**TASK DIRECTIONS**
Keep only the lines of the material below that contain the word "hray". Copy those lines.

**THE DATA**
##########

/-- `ℍ ∖ A` lies in the unbounded component of the complement of every erosion (it is
connected, unbounded and misses the erosion). [folklore] -/
theorem pullbackDomain_subset_unboundedComponent (hsc : ∀ D : JordanDomain, D.isSimplyConnected)
    (n : ℕ) : φ.pullbackDomain D' ⊆
      Loewner.unboundedComponent (upperHalfPlaneSet \ erosion φ D' n) := by
  have hA : IsStarHull (φ.pullbackHull D') := IsStarHull.pullbackHull hsc hφ hD'
  have hconn : IsPreconnected (φ.pullbackDomain D') := by
    rw [← ConformalEquiv.diff_pullbackHull]
    exact hA.isBoundedHull.2.2.isPathConnected.isConnected.isPreconnected
  refine subset_unboundedComponent_of_isPreconnected hconn ?_ ?_
  · intro w hw
    exact ⟨hw.1, fun h ↦ Set.disjoint_left.1 (erosion_disjoint_closure n) h (subset_closure hw)⟩
  · intro hb
    -- `ℍ ∖ A` contains a vertical ray
    obtain ⟨R, hR⟩ := hA.isBoundedHull.1.subset_closedBall 0
    obtain ⟨h1, h2⟩ := farPoint_mem R
    have hray : upRay (((|R| + 1 : ℝ) : ℂ) * I) ⊆ φ.pullbackDomain D' := by
      rw [← ConformalEquiv.diff_pullbackHull]
      intro w hw
      obtain ⟨hwH, hwB⟩ := upRay_subset (subset_refl (closedBall (0 : ℂ) R)) h1 h2 hw
      exact ⟨hwH, fun h ↦ hwB (hR h)⟩
    exact not_isBounded_upRay _ (hb.subset hray)

/-- The fill of an erosion lies inside `A`; in particular `0 ∉ hpFill (erosion n)`. [folklore] -/
theorem hpFill_erosion_subset (hsc : ∀ D : JordanDomain, D.isSimplyConnected) (n : ℕ) :
    hpFill (erosion φ D' n) ⊆ φ.pullbackHull D' := by
  refine (ConformalEquiv.isClosed_pullbackHull).closure_subset_iff.2 ?_
  rintro w ⟨hw, hwV⟩
  by_contra hwA
  have : w ∈ φ.pullbackDomain D' := by
    rw [← ConformalEquiv.diff_pullbackHull]; exact ⟨hw, hwA⟩
  exact hwV (pullbackDomain_subset_unboundedComponent hφ hD' hsc n this)

/-- The anchored hulls of the erosions lie inside `A`. [folklore] -/
theorem anchoredHull_erosion_subset (hsc : ∀ D : JordanDomain, D.isSimplyConnected) (n : ℕ) :
    anchoredHull (erosion φ D' n) ⊆ φ.pullbackHull D' :=
  (anchoredHull_subset_hpFill _).trans (hpFill_erosion_subset hφ hD' hsc n)

/-- **The anchored hulls of the erosions are `*`-hulls** (given the classical criterion
`isSimplyConnected_of_isConnected_compl`, hypothesis `hFa`). [folklore] -/
theorem isStarHull_anchoredHull_erosion (hsc : ∀ D : JordanDomain, D.isSimplyConnected)
    (hFa : isSimplyConnected_of_isConnected_compl) (n : ℕ) :
    IsStarHull (anchoredHull (erosion φ D' n)) := by
  have hA : IsStarHull (φ.pullbackHull D') := IsStarHull.pullbackHull hsc hφ hD'
  have h0 : (0 : ℂ) ∉ hpFill (erosion φ D' n) := fun h ↦
    hA.zero_notMem (hpFill_erosion_subset hφ hD' hsc n h)
  exact isStarHull_anchoredHull hFa (isClosed_erosion n) (isBounded_erosion n) h0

##########

**RESULT**
    have hray : upRay (((|R| + 1 : ℝ) : ℂ) * I) ⊆ φ.pullbackDomain D' := by
    exact not_isBounded_upRay _ (hb.subset hray)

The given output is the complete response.